import Summits.PneNP.PneNP.Theorems.PermanentDescentPermanentNotInPStubPreimageFST
import Summits.PneNP.PneNP.Theorems.PermanentDescentPermanentNotInPStubGuardFST

/-!
# Route PermanentDescent, crux `PermanentNotInP` (stmt-PneNP-16143), line `Sketch` (xp-ladder) —
# the rungs are monotone in difficulty, and stub C in its "eventually" form

The precision ladder of the line `Sketch` is `PermLowBits k = {⟨s, bin i⟩ ∈ PermBits | i < k}` (the
crux's set-builder plus the guard `i < k`). The guard transducer `guardT k` of the landed stub B
(`Theorems/PermanentDescentPermanentNotInPStubGuardFST.lean`) copies its input when it parses with a
tail `bin i`, `i < k`, and outputs `ε` otherwise; so for `k ≤ k'` it pulls the HIGHER rung `PermLowBits k'`
back to the LOWER rung `PermLowBits k` (`eval_guardT_mem_rung_iff`). With the landed stub A
(`stub_preimageFST`: a `DTIME(n^c)` language pulled back along a length-non-increasing finite-state
transduction is in `DTIME(n^(c+1))`) this gives:

* `stub_rungMonotone` (registered stub of the line): `k ≤ k' → PermLowBits k' ∈ DTIME(n^c) →
  PermLowBits k ∈ DTIME(n^(c+1))` — the fixed-precision exponents are non-decreasing up to `+1`;
* `unboundedPrecisionExponent_iff_eventually`: stub C of the skeleton,
  `∀ c, ∃ k, PermLowBits k ∉ DTIME(n^c)`, is EQUIVALENT to its eventual form
  `∀ c, ∃ k₀, ∀ k ≥ k₀, PermLowBits k ∉ DTIME(n^c)` — once a rung leaves `DTIME(n^(c+1))`, every
  higher rung is outside `DTIME(n^c)`.

So the open core of the line is an honest statement about the TAIL of the ladder (every exponent
class is eventually left), not about a single rung. Lead prover-line-stmt-PneNP-16143-c1-0
(continuation c1), `--supports stmt-PneNP-16143`.
-/

set_option linter.dupNamespace false -- `Summit.PneNP.PneNP.…`: summit = sub-problem name (D-0017 single-conjunct layout)

noncomputable section

namespace Summit.PneNP.PneNP.Theorems.XpLadder

open Literature.Computability.Complexity Computability

/-- **The guard of precision `k` pulls every higher rung back to rung `k`.** For `k ≤ k'`:
`(guardT k).eval w ∈ PermLowBits k' ↔ w ∈ PermLowBits k` (accepted inputs are copied and carry a tail
`bin i` with `i < k ≤ k'`; rejected inputs go to `ε`, which is no `boolPair`). [folklore] -/
theorem eval_guardT_mem_rung_iff {k k' : ℕ} (hkk : k ≤ k') (w : List Bool) :
    (guardT k).eval w ∈ ({w | ∃ (n : ℕ) (s : List Bool) (i : ℕ), i < k' ∧ s.length = n * n ∧ w = Literature.Computability.Complexity.boolPair s (Computability.encodeNat i) ∧ Nat.testBit (Matrix.permanent (Matrix.of fun a b : Fin n => if s.getD ((b : ℕ) + n * (a : ℕ)) false then (1 : ℕ) else 0)) i = true} : Language Bool) ↔
      w ∈ ({w | ∃ (n : ℕ) (s : List Bool) (i : ℕ), i < k ∧ s.length = n * n ∧ w = Literature.Computability.Complexity.boolPair s (Computability.encodeNat i) ∧ Nat.testBit (Matrix.permanent (Matrix.of fun a b : Fin n => if s.getD ((b : ℕ) + n * (a : ℕ)) false then (1 : ℕ) else 0)) i = true} : Language Bool) := by
  simp only [Set.mem_setOf_eq, eval_eq]
  constructor
  · intro h
    by_cases hacc : accept k w = true
    · rw [if_pos hacc] at h
      obtain ⟨n, s, i, -, hs, hw, hbit⟩ := h
      refine ⟨n, s, i, ?_, hs, hw, hbit⟩
      rw [hw, accept_boolPair, mem_tails] at hacc
      obtain ⟨j, hj, hji⟩ := hacc
      have : j = i := by simpa using congr_arg decodeNat hji
      omega
    · rw [if_neg hacc] at h
      obtain ⟨n, s, i, -, -, hw, -⟩ := h
      have := congr_arg List.length hw
      simp only [List.length_nil, length_boolPair] at this
      omega
  · rintro ⟨n, s, i, hik, hs, hw, hbit⟩
    have hacc : accept k w = true := by
      rw [hw, accept_boolPair, mem_tails]
      exact ⟨i, hik, rfl⟩
    rw [if_pos hacc]
    exact ⟨n, s, i, lt_of_lt_of_le hik hkk, hs, hw, hbit⟩

/-- **Registered stub `stub_rungMonotone` of the line `Sketch`: the rungs are monotone in
difficulty.** For `k ≤ k'`, if the higher rung `PermLowBits k'` is in `DTIME(n^c)` then the lower
rung `PermLowBits k` is in `DTIME(n^(c+1))`: decide it by the guard transducer `guardT k` followed by
the decider of the higher rung (stub A `stub_preimageFST` with stub B's transducer). [folklore] -/
theorem stub_rungMonotone : ∀ (k k' c : ℕ), k ≤ k' → ({w | ∃ (n : ℕ) (s : List Bool) (i : ℕ), i < k' ∧ s.length = n * n ∧ w = Literature.Computability.Complexity.boolPair s (Computability.encodeNat i) ∧ Nat.testBit (Matrix.permanent (Matrix.of fun a b : Fin n => if s.getD ((b : ℕ) + n * (a : ℕ)) false then (1 : ℕ) else 0)) i = true} : Language Bool) ∈ Literature.Computability.Complexity.DTIME (fun n => n ^ c) → ({w | ∃ (n : ℕ) (s : List Bool) (i : ℕ), i < k ∧ s.length = n * n ∧ w = Literature.Computability.Complexity.boolPair s (Computability.encodeNat i) ∧ Nat.testBit (Matrix.permanent (Matrix.of fun a b : Fin n => if s.getD ((b : ℕ) + n * (a : ℕ)) false then (1 : ℕ) else 0)) i = true} : Language Bool) ∈ Literature.Computability.Complexity.DTIME (fun n => n ^ (c + 1)) := by
  intro k k' c hkk hV
  have hpre := stub_preimageFST (guardT k) (length_eval_le k) hV
  convert hpre using 1
  ext w
  exact (eval_guardT_mem_rung_iff hkk w).symm

/-- **Stub C is a statement about the tail of the ladder.** `UnboundedPrecisionExponent`
(`∀ c, ∃ k, PermLowBits k ∉ DTIME(n^c)`, the open core of the line) is equivalent to its eventual
form `∀ c, ∃ k₀, ∀ k ≥ k₀, PermLowBits k ∉ DTIME(n^c)`: a rung outside `DTIME(n^(c+1))` keeps every
higher rung outside `DTIME(n^c)` (`stub_rungMonotone`). [folklore] -/
theorem unboundedPrecisionExponent_iff_eventually :
    (∀ c : ℕ, ∃ k : ℕ,
      ({w | ∃ (n : ℕ) (s : List Bool) (i : ℕ), i < k ∧ s.length = n * n ∧ w = Literature.Computability.Complexity.boolPair s (Computability.encodeNat i) ∧ Nat.testBit (Matrix.permanent (Matrix.of fun a b : Fin n => if s.getD ((b : ℕ) + n * (a : ℕ)) false then (1 : ℕ) else 0)) i = true} : Language Bool)
        ∉ Literature.Computability.Complexity.DTIME (fun n => n ^ c)) ↔
    (∀ c : ℕ, ∃ k₀ : ℕ, ∀ k : ℕ, k₀ ≤ k →
      ({w | ∃ (n : ℕ) (s : List Bool) (i : ℕ), i < k ∧ s.length = n * n ∧ w = Literature.Computability.Complexity.boolPair s (Computability.encodeNat i) ∧ Nat.testBit (Matrix.permanent (Matrix.of fun a b : Fin n => if s.getD ((b : ℕ) + n * (a : ℕ)) false then (1 : ℕ) else 0)) i = true} : Language Bool)
        ∉ Literature.Computability.Complexity.DTIME (fun n => n ^ c)) := by
  constructor
  · intro hC c
    obtain ⟨k₀, hk₀⟩ := hC (c + 1)
    exact ⟨k₀, fun k hk hmem => hk₀ (stub_rungMonotone k₀ k c hk hmem)⟩
  · intro h c
    obtain ⟨k₀, hk₀⟩ := h c
    exact ⟨k₀, hk₀ k₀ le_rfl⟩

end Summit.PneNP.PneNP.Theorems.XpLadder

end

• _Task instructions_: What is the number of lines in the data that hold the word "Sketch"? Reply with that number and nothing else.

• _Solution for this task_: 3